- _WHAT TO PRODUCE_: Pull every line holding the string "that" from the records below.

* * * * * * * * *

import Summits.CriticalPhenomena.Ising3DConformalLimit.Theorems.AnomalousForcesInteractionEtaPositiveSusceptibilityForm
import HarnessLib

/-!
# The bubble form of the crux `EtaPositive` (stmt-CriticalPhenomena-2600)

Support file for crux `EtaPositive` of route `AnomalousForcesInteraction` (sub-problem `Ising3DConformalLimit`).
Write `G(x) = ⟨σ₀σ_x⟩⁺_{β_c(3),0}` (`criticalTwoPoint 3`, sup norm on `ℤ³`) and `B_L = Σ_{y ∈ Λ_L} G(y)²` for the
bubble diagram truncated at scale `L` (`Λ_L = box 3 L`). The infrared bound gives `B_L ≲ L`; this file proves
that the crux `EtaPositive := ∃ κ > 0, C, ∀ x ≠ 0, G(x) ≤ C ‖x‖^{-(1+κ)}` ("`η(3) > 0` in power form") is
EQUIVALENT to a power gain on the bubble:

  `EtaPositive ⟺ ∃ κ > 0, C, ∀ L ≥ 1, B_L ≤ C L^{1-κ}`   (`EtaPositive_iff_bubble_gain`),

with the two quantitative directions `bubble_le_of_criticalTwoPoint_decay` (shell counting, using the
elementary `Σ_{k<L} (k+1)^{-s} ≤ L^{1-s}/(1-s)`, `sum_range_succ_rpow_neg_le`) and
`criticalTwoPoint_decay_of_bubble_le` (Messager–Miracle-Solé: `(2L+1)³ G(x)² ≤ B_L` for `3L ≤ ‖x‖_∞`,
as in `card_box_mul_criticalTwoPoint_sq_le_bubble` of `…GainIOEntrances`, p172298).
The bubble diagram is the quantity that drives the random-current multiscale analysis (Aizenman 1982;
Aizenman–Duminil-Copin 2021 §6; Duminil-Copin–Panis 2025), so this is the currency in which that technology
would have to deliver the crux; the i.o. version feeding the split child `EtaGainIO` is
`etaGainIO_of_bubble_gain_io` (file `…GainIOEntrances`). Standard axioms, no named fact.
-/

noncomputable section

namespace Summit.CriticalPhenomena.Ising3DConformalLimit.AnomalousForcesInteractionEtaPositive

open Finset Literature.Probability.LatticeModels

/-- Elementary: `Σ_{k<L} (k+1)^{-s} ≤ L^{1-s}/(1-s)` for `0 ≤ s < 1` (Bernoulli's inequality
`(1 - 1/(n+1))^{1-s} ≤ 1 - (1-s)/(n+1)`, i.e. `n^{1-s} ≤ (n+1)^{1-s} - (1-s)(n+1)^{-s}`, telescoped). -/
theorem sum_range_succ_rpow_neg_le {s : ℝ} (hs0 : 0 ≤ s) (hs1 : s < 1) (L : ℕ) :
    ∑ k ∈ Finset.range L, ((k : ℝ) + 1) ^ (-s) ≤ (L : ℝ) ^ (1 - s) / (1 - s) := by
  have h1s : 0 < 1 - s := by linarith
  induction L with
  | zero => simp [Real.zero_rpow h1s.ne']
  | succ n ih =>
    rw [Finset.sum_range_succ]
    push_cast
    -- Bernoulli at `t = n+1`: `n^{1-s} ≤ t^{1-s} - (1-s) t^{-s}`
    set t : ℝ := (n : ℝ) + 1 with htdef
    have ht : 0 < t := by positivity
    have htne : t ≠ 0 := ht.ne'
    have ht1 : 1 ≤ t := by rw [htdef]; linarith [(Nat.cast_nonneg n : (0 : ℝ) ≤ n)]
    have hB : (n : ℝ) ^ (1 - s) ≤ t ^ (1 - s) - (1 - s) * t ^ (-s) := by
      have hu : -1 ≤ -(1 / t) := by
        rw [neg_le_neg_iff]; exact (div_le_one ht).2 ht1
      have key := rpow_one_add_le_one_add_mul_self hu (p := 1 - s) h1s.le (by linarith)
      have h0 : 0 ≤ 1 + -(1 / t) := by linarith
      have hn : (n : ℝ) = t * (1 + -(1 / t)) := by rw [htdef]; field_simp; ring
      have htp : 0 < t ^ (1 - s) := Real.rpow_pos_of_pos ht _
      have hsplit : t ^ (1 - s) * (1 + (1 - s) * -(1 / t)) = t ^ (1 - s) - (1 - s) * t ^ (-s) := by
        have h3 : t ^ (1 - s) = t * t ^ (-s) := by
          rw [show (1 : ℝ) - s = 1 + -s by ring, Real.rpow_add ht, Real.rpow_one]
        rw [h3]; field_simp; ring
      calc (n : ℝ) ^ (1 - s) = (t * (1 + -(1 / t))) ^ (1 - s) := by rw [← hn]
        _ = t ^ (1 - s) * (1 + -(1 / t)) ^ (1 - s) := Real.mul_rpow ht.le h0
        _ ≤ t ^ (1 - s) * (1 + (1 - s) * -(1 / t)) := mul_le_mul_of_nonneg_left key htp.le
        _ = t ^ (1 - s) - (1 - s) * t ^ (-s) := hsplit
    calc ∑ k ∈ Finset.range n, ((k : ℝ) + 1) ^ (-s) + t ^ (-s)
        ≤ (n : ℝ) ^ (1 - s) / (1 - s) + t ^ (-s) := by linarith [ih]
      _ ≤ (t ^ (1 - s) - (1 - s) * t ^ (-s)) / (1 - s) + t ^ (-s) := by gcongr
      _ = t ^ (1 - s) / (1 - s) := by field_simp; ring

/-- **Shell sum for the bubble, quantitative.** If `G(x) ≤ C ‖x‖^{-(1+κ)}` for all `x ≠ 0`, with
`0 < κ ≤ 1/4`, then `B_L = Σ_{y ∈ Λ_L} G(y)² ≤ 1 + 108 C² L^{1-2κ}` for every `L`
(`|∂Λ_{k+1}| ≤ 54 (k+1)²`, `G² ≤ C² (k+1)^{-(2+2κ)}` on it, `Σ_{k<L} (k+1)^{-2κ} ≤ 2 L^{1-2κ}`, `G(0)² ≤ 1`). -/
theorem bubble_le_of_criticalTwoPoint_decay {κ C : ℝ} (hκ0 : 0 < κ) (hκ1 : κ ≤ 1 / 4)
    (h : ∀ x : Site 3, x ≠ 0 → criticalTwoPoint 3 x ≤ C * (‖x‖ : ℝ) ^ (-(1 + κ))) (L : ℕ) :
    ∑ y ∈ box 3 L, criticalTwoPoint 3 y ^ 2 ≤ 1 + 108 * C ^ 2 * (L : ℝ) ^ (1 - 2 * κ) := by
  -- one shell
  have hshell : ∀ k : ℕ, ∑ v ∈ sphere 3 (k + 1), criticalTwoPoint 3 v ^ 2 ≤
      54 * C ^ 2 * ((k : ℝ) + 1) ^ (-(2 * κ)) := by
    intro k
    have hk1 : (0 : ℝ) < (k : ℝ) + 1 := by positivity
    have hpt : ∀ v ∈ sphere 3 (k + 1),
        criticalTwoPoint 3 v ^ 2 ≤ C ^ 2 * ((k : ℝ) + 1) ^ (-(2 + 2 * κ)) := by
      intro v hv
      have hvn : Site.supNorm v = k + 1 := mem_sphere.1 hv
      have hv0 : v ≠ 0 := fun h0 => by rw [h0, Site.supNorm_eq_zero_iff.2 rfl] at hvn; omega
      have hnorm : (‖v‖ : ℝ) = (k : ℝ) + 1 := by
        rw [Site.norm_eq_supNorm, hvn]; push_cast; ring
      have hG := h v hv0
      rw [hnorm] at hG
      have hG0 : 0 ≤ criticalTwoPoint 3 v := twoPointPlus_nonneg_of_gks (criticalBeta_nonneg 3) v
      have hsq : ((k : ℝ) + 1) ^ (-(2 + 2 * κ)) = (((k : ℝ) + 1) ^ (-(1 + κ))) ^ 2 := by
        rw [← Real.rpow_natCast, ← Real.rpow_mul hk1.le]; congr 1; push_cast; ring
      calc criticalTwoPoint 3 v ^ 2 ≤ (C * ((k : ℝ) + 1) ^ (-(1 + κ))) ^ 2 := pow_le_pow_left₀ hG0 hG 2
        _ = C ^ 2 * ((k : ℝ) + 1) ^ (-(2 + 2 * κ)) := by rw [mul_pow, hsq]
    have hexp : ((k : ℝ) + 1) ^ 2 * ((k : ℝ) + 1) ^ (-(2 + 2 * κ)) = ((k : ℝ) + 1) ^ (-(2 * κ)) := by
      have h2 : ((k : ℝ) + 1) ^ 2 = ((k : ℝ) + 1) ^ (2 : ℝ) := by
        rw [← Real.rpow_natCast]; norm_num
      rw [h2, ← Real.rpow_add hk1]
      congr 1; ring
    calc ∑ v ∈ sphere 3 (k + 1), criticalTwoPoint 3 v ^ 2
        ≤ ∑ _v ∈ sphere 3 (k + 1), C ^ 2 * ((k : ℝ) + 1) ^ (-(2 + 2 * κ)) := Finset.sum_le_sum hpt
      _ = (#(sphere 3 (k + 1)) : ℝ) * (C ^ 2 * ((k : ℝ) + 1) ^ (-(2 + 2 * κ))) := by
          rw [Finset.sum_const, nsmul_eq_mul]
      _ ≤ (2 * (3 : ℕ) * (2 * k + 3 : ℝ) ^ (3 - 1)) * (C ^ 2 * ((k : ℝ) + 1) ^ (-(2 + 2 * κ))) := by
          gcongr
          exact card_sphere_succ_le k
      _ ≤ (6 * (3 * ((k : ℝ) + 1)) ^ 2) * (C ^ 2 * ((k : ℝ) + 1) ^ (-(2 + 2 * κ))) := by
          gcongr
          · norm_num
          · linarith
      _ = 54 * C ^ 2 * (((k : ℝ) + 1) ^ 2 * ((k : ℝ) + 1) ^ (-(2 + 2 * κ))) := by ring
      _ = 54 * C ^ 2 * ((k : ℝ) + 1) ^ (-(2 * κ)) := by rw [hexp]
  have hzero : ∑ v ∈ sphere 3 0, criticalTwoPoint 3 v ^ 2 ≤ 1 := by
    rw [sphere_zero, Finset.sum_singleton]
    have h1 : criticalTwoPoint 3 (0 : Site 3) ≤ 1 :=
      twoPointPlus_le_one_of_nonneg (criticalBeta_nonneg 3) (0 : Site 3)
    have h0 : 0 ≤ criticalTwoPoint 3 (0 : Site 3) :=
      twoPointPlus_nonneg_of_gks (criticalBeta_nonneg 3) (0 : Site 3)
    nlinarith
  -- the sum over shells
  have hsum : ∑ k ∈ Finset.range L, ((k : ℝ) + 1) ^ (-(2 * κ)) ≤ 2 * (L : ℝ) ^ (1 - 2 * κ) := by
    have h1 := sum_range_succ_rpow_neg_le (s := 2 * κ) (by linarith) (by linarith) L
    have hp0 : 0 ≤ (L : ℝ) ^ (1 - 2 * κ) := Real.rpow_nonneg (Nat.cast_nonneg L) _
    have h2 : (L : ℝ) ^ (1 - 2 * κ) / (1 - 2 * κ) ≤ 2 * (L : ℝ) ^ (1 - 2 * κ) := by
      rw [div_le_iff₀ (by linarith)]; nlinarith
    exact h1.trans h2
  have hC2 : 0 ≤ 54 * C ^ 2 := by positivity
  rw [sum_box_eq_sum_sphere, Finset.sum_range_succ']
  calc ∑ k ∈ Finset.range L, ∑ v ∈ sphere 3 (k + 1), criticalTwoPoint 3 v ^ 2
          + ∑ v ∈ sphere 3 0, criticalTwoPoint 3 v ^ 2
      ≤ ∑ k ∈ Finset.range L, 54 * C ^ 2 * ((k : ℝ) + 1) ^ (-(2 * κ)) + 1 := by
        gcongr with k hk
        exact hshell k
    _ = 54 * C ^ 2 * ∑ k ∈ Finset.range L, ((k : ℝ) + 1) ^ (-(2 * κ)) + 1 := by rw [Finset.mul_sum]
    _ ≤ 54 * C ^ 2 * (2 * (L : ℝ) ^ (1 - 2 * κ)) + 1 := by gcongr
    _ = 1 + 108 * C ^ 2 * (L : ℝ) ^ (1 - 2 * κ) := by ring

* * * * * * * * *

- _TASK RESPONSE_:
that the crux `EtaPositive := ∃ κ > 0, C, ∀ x ≠ 0, G(x) ≤ C ‖x‖^{-(1+κ)}` ("`η(3) > 0` in power form") is
The bubble diagram is the quantity that drives the random-current multiscale analysis (Aizenman 1982;
Aizenman–Duminil-Copin 2021 §6; Duminil-Copin–Panis 2025), so this is the currency in which that technology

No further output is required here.